> TASK PROMPT: In the entries that follow, find the line containing "UnitaryLeviSetup.profile_dichotomy hbr hΘΘ"; from there, copy every line exactly through the line containing "rw [hP15] at hfinPU hfinPp hfinUp".

> DATA EXTRACT:

---

/-- Sub-Levi configuration for the `(39 | 40)` cell: a `Θ`-algebra of type `(15 | 24)` whose raising ranks lie in `{0, 6, 10, 15}` with a raising of minimal non-zero rank `6` is impossible (the non-zero profiles [(0, 6), (3, 3), (6, 0)] are pairwise exclusive, so constant; `(3, 3)`: `L⁺` (type `(9 | 6)`) has constant rank `3`; `(6, 0)`: `L⁻` would kill `Q ∩ ker B`). [cite: Ribet1983, Thm. 3] [cite: Gordon1997, Thm. 6.3 (3)]
[cite: Deligne1982HodgeCycles, I §3 Prop. 3.4, 3.6] [cite: GoodmanWallachGTM255, §4.1.1] -/
theorem UnitaryThirtyNineForty.subFifteenTwentyFour_ranks6_10_15_min6 [FiniteDimensional ℂ W] {𝔊 : Submodule ℂ (Module.End ℂ W)}
    (hbr : ∀ Y ∈ 𝔊, ∀ Z ∈ 𝔊, Y * Z - Z * Y ∈ 𝔊)
    (hirr : ∀ U : Submodule ℂ W, (∀ A ∈ 𝔊, ∀ u ∈ U, A u ∈ U) → U = ⊥ ∨ U = ⊤)
    {Θ : Module.End ℂ W} (hΘ : Θ ∈ 𝔊) (hΘΘ : Θ * Θ = 1)
    {P Q : Submodule ℂ W} (hP : ∀ x, x ∈ P ↔ Θ x = x) (hQ : ∀ x, x ∈ Q ↔ Θ x = -x)
    (hP15 : Module.finrank ℂ P = 15) (hQ24 : Module.finrank ℂ Q = 24)
    {s : W → W → ℂ} (hadd : ∀ x y z, s (x + y) z = s x z + s y z)
    (hsmul : ∀ (c : ℂ) (x y : W), s (c • x) y = c * s x y) (hsymm : ∀ x y, s y x = starRingEnd ℂ (s x y))
    (hPQ : ∀ p ∈ P, ∀ q ∈ Q, s p q = 0) (hdefP : ∀ p ∈ P, s p p = 0 → p = 0) (hdefQ : ∀ q ∈ Q, s q q = 0 → q = 0)
    (hadj : ∀ X ∈ 𝔊, ∃ Y ∈ 𝔊, ∀ x y, s (X x) y = s x (Y y))
    (hS : ∀ B' ∈ 𝔊, Θ * B' = B' → B' * Θ = -B' →
      Module.finrank ℂ (LinearMap.range B') = 0 ∨ Module.finrank ℂ (LinearMap.range B') = 6 ∨ Module.finrank ℂ (LinearMap.range B') = 10 ∨ Module.finrank ℂ (LinearMap.range B') = 15)
    {B : Module.End ℂ W} (hB : B ∈ 𝔊) (hΘB : Θ * B = B) (hBΘ : B * Θ = -B)
    (hr : Module.finrank ℂ (LinearMap.range B) = 6) : False := by
  classical
  have hsU : ∀ U : Submodule ℂ W, ∀ x y z : U, s ((x + y : U) : W) z = s (x : W) z + s (y : W) z :=
    fun U x y z => by simp only [Submodule.coe_add, hadd]
  have hsmU : ∀ U : Submodule ℂ W, ∀ (c : ℂ) (x y : U), s ((c • x : U) : W) y = c * s (x : W) y :=
    fun U c x y => by simp only [Submodule.coe_smul, hsmul]
  have hno1 : ∀ B' ∈ 𝔊, Θ * B' = B' → B' * Θ = -B' → Module.finrank ℂ (LinearMap.range B') ≠ 1 := by
    intro B' hB' hΘB' hB'Θ h1
    rcases hS B' hB' hΘB' hB'Θ with h | h | h | h <;> omega
  have hmin : ∀ Y ∈ 𝔊, Θ * Y = Y → Y * Θ = -Y → Y ≠ 0 → 6 ≤ Module.finrank ℂ (LinearMap.range Y) := by
    intro Y hY hΘY hYΘ hY0
    have h0 : Module.finrank ℂ (LinearMap.range Y) ≠ 0 := fun h =>
      hY0 (LinearMap.range_eq_bot.1 (Submodule.finrank_eq_zero.1 h))
    rcases hS Y hY hΘY hYΘ with h | h | h | h <;> omega
  have hmin' : ∀ Z ∈ 𝔊, Θ * Z = Z → Z * Θ = -Z → Z ≠ 0 → Module.finrank ℂ (LinearMap.range B) ≤ Module.finrank ℂ (LinearMap.range Z) := by
    rw [hr]; exact hmin
  obtain ⟨ι, Um, Up, PU, QU, Lm, ιm, Pm, Qm, Lp, ιp, Pp, Qp, hιmem, hιι, hιΘ, hιs, hUm, hUp, hfinUm, hfinUp,
    hPM, hQM, hPU, hQU, hrangeP, hPUP, hQUQ, hfinQM, hfinPU, hfinQU, hLm, hLp,
    hιmapply, hPmmem, hQmmem, hbrLm, hirrLm, hιmmem, hιmιm, hPm, hQm, hfinPm, hfinQm, hPmQm, hdefPm, hdefQm, hadjLm,
    hιpapply, hPpmem, hQpmem, hbrLp, hirrLp, hιpmem, hιpιp, hPp, hQp, hfinPp, hfinQp, hPpQp, hdefPp, hdefQp, hadjLp,
    hsplit⟩ :=
    UnitaryLeviSetup.exists_levi_pair hbr hirr hΘ hΘΘ hP hQ hadd hsymm hPQ hdefP hdefQ hadj hB hΘB hBΘ
  have hdich : ∀ X ∈ 𝔊, Θ * X = X → X * Θ = -X → X * ι = ι * X →
      Module.finrank ℂ (Up.map X) + Module.finrank ℂ (Um.map X) ≤ Module.finrank ℂ (LinearMap.range B) ∨
        (6 ≤ Module.finrank ℂ (Up.map X) ∧ 6 ≤ Module.finrank ℂ (Um.map X)) := fun X hX hΘX hXΘ hXc =>
    UnitaryLeviSetup.profile_dichotomy hbr hΘΘ hP hQ hadd hsymm hPQ hdefP hdefQ hadj hmin hB hΘB hBΘ hιι hιΘ hιs hUm hUp
      hPM hQM hQU hfinQU hrangeP hX hΘX hXΘ hXc
  have hfinQU' := hfinQU
  rw [hr] at hfinQM hfinPU hfinQU hfinPm hfinQm hfinPp hfinQp hsplit hdich
  rw [hQ24] at hfinQM hfinQm hfinUm
  rw [hP15] at hfinPU hfinPp hfinUp
  have hcm : ∀ Z : Module.End ℂ W, Z * ι = ι * Z → ∀ x ∈ Um, Z x ∈ Um := fun Z hZ x hx =>
    (hUm _).2 (by rw [← Module.End.mul_apply, ← hZ, Module.End.mul_apply, (hUm x).1 hx, map_neg])
  have hcp : ∀ Z : Module.End ℂ W, Z * ι = ι * Z → ∀ x ∈ Up, Z x ∈ Up := fun Z hZ x hx =>
    (hUp _).2 (by rw [← Module.End.mul_apply, ← hZ, Module.End.mul_apply, (hUp x).1 hx])
  have hfullm_of : Lm = ⊤ → False := fun h =>
    UnitaryLeviSetup.false_of_full_larger hbr hΘΘ hno1 hιι hιΘ hUm hUp (by omega) (by omega) hPM hQM (by omega)
      (by omega) hLm h
  have hkillm1 : ∀ X ∈ 𝔊, Θ * X = X → X * Θ = -X → X * ι = ι * X → Module.finrank ℂ (Um.map X) ≠ 1 := by
    intro X hX hΘX hXΘ hXc h1
    obtain ⟨hxmem, hιmx, hxιm, hxrk⟩ := UnitaryLeviSetup.restrict_mem hcm hLm hιmapply X hX hΘX hXΘ hXc
    rw [h1] at hxrk
    exact hfullm_of (UnitaryRankOneRaise.eq_top_of_rankOne_raise hbrLm hirrLm hιmmem hιmιm hPm hQm
      (s := fun v w : Um => s (v : W) w) (hsU Um) (fun v w => hsymm v w) hPmQm hdefPm hdefQm hadjLm hxmem hιmx hxιm
      hxrk (by omega) (by omega) (by omega))
  have hkillm5 : ∀ X ∈ 𝔊, Θ * X = X → X * Θ = -X → X * ι = ι * X → Module.finrank ℂ (Um.map X) ≠ 5 := by
    intro X hX hΘX hXΘ hXc h5
    obtain ⟨hxmem, hιmx, hxιm, hxrk⟩ := UnitaryLeviSetup.restrict_mem hcm hLm hιmapply X hX hΘX hXΘ hXc
    rw [h5] at hxrk
    refine hfullm_of (UnitaryDoubleLevi.eq_top_of_raise_of_core hbrLm hirrLm hιmmem hιmιm hPm hQm
      (s := fun v w : Um => s (v : W) w) (hsU Um) (fun v w => hsymm v w) hPmQm hdefPm hdefQm hadjLm hxmem hιmx hxιm
      (by rw [hxrk]; omega) (by omega) (by omega)
      fun U' 𝔩' ι' P' Q' hbr𝔩' hirr𝔩' hι' hι'ι' hP' hQ' hfinP' hfinQ' hP'Q' hdefP' hdefQ' hadj𝔩' => ?_)
    rw [hxrk] at hfinP' hfinQ'
    exact UnitaryFive.eq_top_of_smul hbr𝔩' hirr𝔩' hι' hι'ι' hP' hQ' hfinP' (by omega) (s := fun x y : U' => s ((x : Um) : W) y) (fun x y z => by simp only [Submodule.coe_add, hadd]) (fun c x y => by simp only [Submodule.coe_smul, hsmul]) (fun x y => hsymm _ _) hP'Q' hdefP' hdefQ' hadj𝔩'
  have hfullp_of : Lp = ⊤ → False := by
    intro hLptop
    obtain ⟨T1, hιT1, hT1ι, hT1r⟩ := UnitaryRaisingSpace.exists_raise_finrank_range_eq hιpιp hPp hQp (k := 1)
      (by omega) (by omega)
    obtain ⟨X1, hX1, hΘX1, hX1Θ, hX1c, hX1Up⟩ := UnitaryLeviSetup.exists_lift hbr hΘ hΘΘ hcp hιΘ hLp hιpapply T1
      (by rw [hLptop]; exact Submodule.mem_top) hιT1 hT1ι
    rw [hT1r] at hX1Up
    obtain ⟨hs1, hi1, hi1', hj1, hj1'⟩ := hsplit X1 hΘX1 hX1Θ hX1c
    have hrk1 := hS X1 hX1 hΘX1 hX1Θ
    have hd1 := hdich X1 hX1 hΘX1 hX1Θ hX1c
    rw [hs1] at hrk1
    rw [hX1Up] at hrk1 hd1
    have hk_hkillm5 := hkillm5 X1 hX1 hΘX1 hX1Θ hX1c
    omega
  have hkillp2 : ∀ X ∈ 𝔊, Θ * X = X → X * Θ = -X → X * ι = ι * X → Module.finrank ℂ (Up.map X) ≠ 2 := by
    intro X hX hΘX hXΘ hXc h2
    obtain ⟨hymem, hιpy, hyιp, hyrk⟩ := UnitaryLeviSetup.restrict_mem hcp hLp hιpapply X hX hΘX hXΘ hXc
    rw [h2] at hyrk
    refine hfullp_of (UnitaryDoubleLevi.eq_top_of_raise_of_core' hbrLp hirrLp hιpmem hιpιp hPp hQp
      (s := fun v w : Up => s (v : W) w) (hsU Up) (fun v w => hsymm v w) hPpQp hdefPp hdefQp hadjLp hymem hιpy hyιp
      (by rw [hyrk]; omega) (by omega) (by omega)
      fun U' 𝔩' ι' P' Q' hbr𝔩' hirr𝔩' hι' hι'ι' hP' hQ' hfinP' hfinQ' hP'Q' hdefP' hdefQ' hadj𝔩' => ?_)
    rw [hyrk] at hfinP' hfinQ'
    exact UnitaryTwoOdd.eq_top hbr𝔩' hirr𝔩' hι' hι'ι' hP' hQ' hfinP' ⟨3, by omega⟩ (s := fun x y : U' => s ((x : Up) : W) y) (fun x y z => by simp only [Submodule.coe_add, hadd]) (fun x y => hsymm _ _) hP'Q' hdefP' hdefQ' hadj𝔩'
  have hkillp4 : ∀ X ∈ 𝔊, Θ * X = X → X * Θ = -X → X * ι = ι * X → Module.finrank ℂ (Up.map X) ≠ 4 := by
    intro X hX hΘX hXΘ hXc h4
    obtain ⟨hymem, hιpy, hyιp, hyrk⟩ := UnitaryLeviSetup.restrict_mem hcp hLp hιpapply X hX hΘX hXΘ hXc
    rw [h4] at hyrk
    refine hfullp_of (UnitaryDoubleLevi.eq_top_of_raise_of_core' hbrLp hirrLp hιpmem hιpιp hPp hQp
      (s := fun v w : Up => s (v : W) w) (hsU Up) (fun v w => hsymm v w) hPpQp hdefPp hdefQp hadjLp hymem hιpy hyιp
      (by rw [hyrk]; omega) (by omega) (by omega)
      fun U' 𝔩' ι' P' Q' hbr𝔩' hirr𝔩' hι' hι'ι' hP' hQ' hfinP' hfinQ' hP'Q' hdefP' hdefQ' hadj𝔩' => ?_)
    rw [hyrk] at hfinP' hfinQ'
    exact UnitaryFourOdd.eq_top hbr𝔩' hirr𝔩' hι' hι'ι' hP' hQ' hfinP' ⟨2, by omega⟩ (s := fun x y : U' => s ((x : Up) : W) y) (fun x y z => by simp only [Submodule.coe_add, hadd]) (fun x y => hsymm _ _) hP'Q' hdefP' hdefQ' hadj𝔩'
  have hprof : ∀ X ∈ 𝔊, Θ * X = X → X * Θ = -X → X * ι = ι * X →
      (Module.finrank ℂ (Up.map X) = 0 ∧ Module.finrank ℂ (Um.map X) = 0) ∨
        (Module.finrank ℂ (Up.map X) = 0 ∧ Module.finrank ℂ (Um.map X) = 6) ∨
        (Module.finrank ℂ (Up.map X) = 3 ∧ Module.finrank ℂ (Um.map X) = 3) ∨
        (Module.finrank ℂ (Up.map X) = 6 ∧ Module.finrank ℂ (Um.map X) = 0) := by
    intro X hX hΘX hXΘ hXc
    obtain ⟨hs, hi, hi', hj, hj'⟩ := hsplit X hΘX hXΘ hXc
    have hkillm1' := hkillm1 X hX hΘX hXΘ hXc
    have hkillm5' := hkillm5 X hX hΘX hXΘ hXc
    have hkillp2' := hkillp2 X hX hΘX hXΘ hXc
    have hkillp4' := hkillp4 X hX hΘX hXΘ hXc
    have hrk := hS X hX hΘX hXΘ
    have hd := hdich X hX hΘX hXΘ hXc
    rw [hs] at hrk
    generalize Module.finrank ℂ ↥(Submodule.map X Um) = jj at *
    have hjle : jj ≤ 6 := by omega
    interval_cases jj
    · rcases (show Module.finrank ℂ (Up.map X) = 0 ∨ Module.finrank ℂ (Up.map X) = 6 by omega) with h | h
      · exact Or.inl ⟨h, rfl⟩
      · exact Or.inr (Or.inr (Or.inr (⟨h, rfl⟩)))
    · exact (hkillm1' rfl).elim
    · exfalso; omega
    · exact Or.inr (Or.inr (Or.inl ⟨by omega, rfl⟩))
    · exfalso; omega
    · exact (hkillm5' rfl).elim
    · exact Or.inr (Or.inl ⟨by omega, rfl⟩)
  obtain ⟨⟨p, hp⟩, hp0⟩ := Module.finrank_pos_iff_exists_ne_zero.1 (show 0 < Module.finrank ℂ PU by omega)
  obtain ⟨⟨q, hq⟩, hq0⟩ := Module.finrank_pos_iff_exists_ne_zero.1 (show 0 < Module.finrank ℂ QU by omega)
  obtain ⟨X₀, hX₀, hΘX₀, hX₀Θ, hX₀c, c₀, hιc₀, -, hX₀c0⟩ :=
    UnitaryLeviFull.exists_raise_commute_apply_ne_zero hbr hirr hΘ hΘΘ hQ hιmem hιι hιΘ hUm hUp
      ⟨p, fun h => hp0 (Subtype.ext h), ((hPU p).1 hp).1, ((hPU p).1 hp).2⟩
      ⟨q, fun h => hq0 (Subtype.ext h), ((hQU q).1 hq).1, ((hQU q).1 hq).2⟩
  have hX₀i : Module.finrank ℂ (Up.map X₀) ≠ 0 := fun h0 => by
    have hmem : X₀ c₀ ∈ Up.map X₀ := Submodule.mem_map_of_mem ((hUp c₀).2 hιc₀)
    rw [Submodule.finrank_eq_zero.1 h0, Submodule.mem_bot] at hmem
    exact hX₀c0 hmem
  have hnotboth : ∀ X ∈ 𝔊, Θ * X = X → X * Θ = -X → X * ι = ι * X → ∀ X' ∈ 𝔊, Θ * X' = X' → X' * Θ = -X' →
      X' * ι = ι * X' → 6 < Module.finrank ℂ (Up.map X') + Module.finrank ℂ (Um.map X) → False := by
    intro X hX hΘX hXΘ hXc X' hX' hΘX' hX'Θ hX'c hgt
    obtain ⟨c, hc1, hc2⟩ := UnitaryGenericRank.exists_finrank_le_and_finrank_le (X'.restrict (hcp X' hX'c))
      (X.restrict (hcp X hXc)) (X.restrict (hcm X hXc)) (X'.restrict (hcm X' hX'c))
    obtain ⟨hX₁, hΘX₁, hX₁Θ, hX₁c⟩ := UnitaryLeviSetup.add_smul_raise X hX hΘX hXΘ hXc X' hX' hΘX' hX'Θ hX'c c
    have hi₁ := UnitaryLeviSetup.finrank_map_add_smul hcp X X' hXc hX'c c hX₁c
    have hj₁ := UnitaryLeviSetup.finrank_map_add_smul hcm X X' hXc hX'c c hX₁c
    rw [UnitaryLeviRank.finrank_range_restrict] at hc1 hc2
    have hp := hprof (X + c • X') hX₁ hΘX₁ hX₁Θ hX₁c
    rw [hi₁, hj₁] at hp
    omega
  have hzero : ∀ X ∈ 𝔊, Θ * X = X → X * Θ = -X → X * ι = ι * X → Module.finrank ℂ (Up.map X) = 0 → Module.finrank ℂ (Um.map X) = 0 → X = 0 := by
    intro X hX hΘX hXΘ hXc hi hj
    obtain ⟨hs, -, -, -, -⟩ := hsplit X hΘX hXΘ hXc
    rw [hi, hj, add_zero] at hs
    exact LinearMap.range_eq_bot.1 (Submodule.finrank_eq_zero.1 hs)
  have hjoint : ∀ v ∈ Q ⊓ LinearMap.ker B,
      (∀ X ∈ 𝔊, Θ * X = X → X * Θ = -X → X * ι = ι * X → X v = 0) → v = 0 := by
    intro v hv hkill
    obtain ⟨hιv, -⟩ := (hQM v).1 hv
    have hvUm : v ∈ Um := (hUm v).2 hιv
    obtain ⟨⟨p₁, hp₁⟩, hp₁0⟩ := Module.finrank_pos_iff_exists_ne_zero.1 (show 0 < Module.finrank ℂ Pm by omega)
    have hq : ιm ⟨v, hvUm⟩ = -⟨v, hvUm⟩ := (hQm _).1 ((hQmmem _).2 hv)
    have h0 := UnitaryThetaCore.eq_zero_of_forall_raise_apply_eq_zero hbrLm hirrLm hιmmem hιmιm
      ⟨p₁, fun h => hp₁0 (Subtype.ext h), (hPm p₁).1 hp₁⟩ hq fun T hT hιT hTι => ?_
    · exact congrArg Subtype.val h0
    obtain ⟨X, hX, hΘX, hXΘ, hXc, hXT⟩ := UnitaryLeviSetup.exists_lift_eq hbr hΘ hΘΘ hιΘ hLm hιmapply T hT hιT hTι
    exact Subtype.ext (by rw [← hXT]; exact hkill X hX hΘX hXΘ hXc)
  rcases hprof X₀ hX₀ hΘX₀ hX₀Θ hX₀c with ⟨h0i, h0j⟩ | ⟨h0i, h0j⟩ | ⟨h0i, h0j⟩ | ⟨h0i, h0j⟩
  · exact hX₀i h0i
  · exact hX₀i h0i
  · -- constant profile `(3, 3)`
    have hprofc : ∀ X ∈ 𝔊, Θ * X = X → X * Θ = -X → X * ι = ι * X → X ≠ 0 →
        Module.finrank ℂ (Up.map X) = 3 ∧ Module.finrank ℂ (Um.map X) = 3 := by
      intro X hX hΘX hXΘ hXc hX0
      rcases hprof X hX hΘX hXΘ hXc with ⟨hi, hj⟩ | ⟨hi, hj⟩ | ⟨hi, hj⟩ | ⟨hi, hj⟩
      · exact (hX0 (hzero X hX hΘX hXΘ hXc hi hj)).elim
      · exact (hnotboth X hX hΘX hXΘ hXc X₀ hX₀ hΘX₀ hX₀Θ hX₀c (by omega)).elim
      · exact ⟨hi, hj⟩
      · exact (hnotboth X₀ hX₀ hΘX₀ hX₀Θ hX₀c X hX hΘX hXΘ hXc (by omega)).elim
    obtain ⟨hymem, hιpy, hyιp, hyrk⟩ := UnitaryLeviSetup.restrict_mem hcp hLp hιpapply X₀ hX₀ hΘX₀ hX₀Θ hX₀c
    have hSp : ∀ A ∈ Lp, ιp * A = A → A * ιp = -A →
        Module.finrank ℂ (LinearMap.range A) = 0 ∨ Module.finrank ℂ (LinearMap.range A) = 3 := by
      intro A hA hιA hAι
      by_cases hA0 : A = 0
      · left; rw [hA0, LinearMap.range_zero, finrank_bot]
      · obtain ⟨XA, hXA, hΘXA, hXAΘ, hXAc, hXAUp⟩ :=
          UnitaryLeviSetup.exists_lift hbr hΘ hΘΘ hcp hιΘ hLp hιpapply A hA hιA hAι
        have hXA0 : XA ≠ 0 := fun h0 => hA0 (LinearMap.range_eq_bot.1 (Submodule.finrank_eq_zero.1
          (by rw [← hXAUp, h0, Submodule.map_zero, finrank_bot])))
        right; rw [← hXAUp]; exact (hprofc XA hXA hΘXA hXAΘ hXAc hXA0).1
    exact UnitaryThirtyThreeThirtyFour.subNineSix_rank3 hbrLp hirrLp hιpmem hιpιp hPp hQp (by omega) (by omega)
      (s := fun v w : Up => s (v : W) w) (hsU Up) (hsmU Up) (fun v w => hsymm v w) hPpQp hdefPp hdefQp hadjLp hSp
      hymem hιpy hyιp (by rw [hyrk, h0i])
  · -- constant profile `(6, 0)`
    have hprofc : ∀ X ∈ 𝔊, Θ * X = X → X * Θ = -X → X * ι = ι * X → X ≠ 0 →
        Module.finrank ℂ (Up.map X) = 6 ∧ Module.finrank ℂ (Um.map X) = 0 := by
      intro X hX hΘX hXΘ hXc hX0
      rcases hprof X hX hΘX hXΘ hXc with ⟨hi, hj⟩ | ⟨hi, hj⟩ | ⟨hi, hj⟩ | ⟨hi, hj⟩
      · exact (hX0 (hzero X hX hΘX hXΘ hXc hi hj)).elim
      · exact (hnotboth X hX hΘX hXΘ hXc X₀ hX₀ hΘX₀ hX₀Θ hX₀c (by omega)).elim
      · exact (hnotboth X hX hΘX hXΘ hXc X₀ hX₀ hΘX₀ hX₀Θ hX₀c (by omega)).elim
      · exact ⟨hi, hj⟩
    obtain ⟨⟨v, hv⟩, hv0⟩ := Module.finrank_pos_iff_exists_ne_zero.1
      (show 0 < Module.finrank ℂ ↥(Q ⊓ LinearMap.ker B) by omega)
    refine hv0 (Subtype.ext (hjoint v hv fun X hX hΘX hXΘ hXc => ?_))
    by_cases hX0 : X = 0
    · rw [hX0, LinearMap.zero_apply]
    · have hj := (hprofc X hX hΘX hXΘ hXc hX0).2
      have hvUm : v ∈ Um := (hUm v).2 ((hQM v).1 hv).1
      have hXv : X v ∈ Um.map X := Submodule.mem_map_of_mem hvUm
      rw [Submodule.finrank_eq_zero.1 hj, Submodule.mem_bot] at hXv
      exact hXv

---

> RESPONSE TO THE TASK:
    UnitaryLeviSetup.profile_dichotomy hbr hΘΘ hP hQ hadd hsymm hPQ hdefP hdefQ hadj hmin hB hΘB hBΘ hιι hιΘ hιs hUm hUp
      hPM hQM hQU hfinQU hrangeP hX hΘX hXΘ hXc
  have hfinQU' := hfinQU
  rw [hr] at hfinQM hfinPU hfinQU hfinPm hfinQm hfinPp hfinQp hsplit hdich
  rw [hQ24] at hfinQM hfinQm hfinUm
  rw [hP15] at hfinPU hfinPp hfinUp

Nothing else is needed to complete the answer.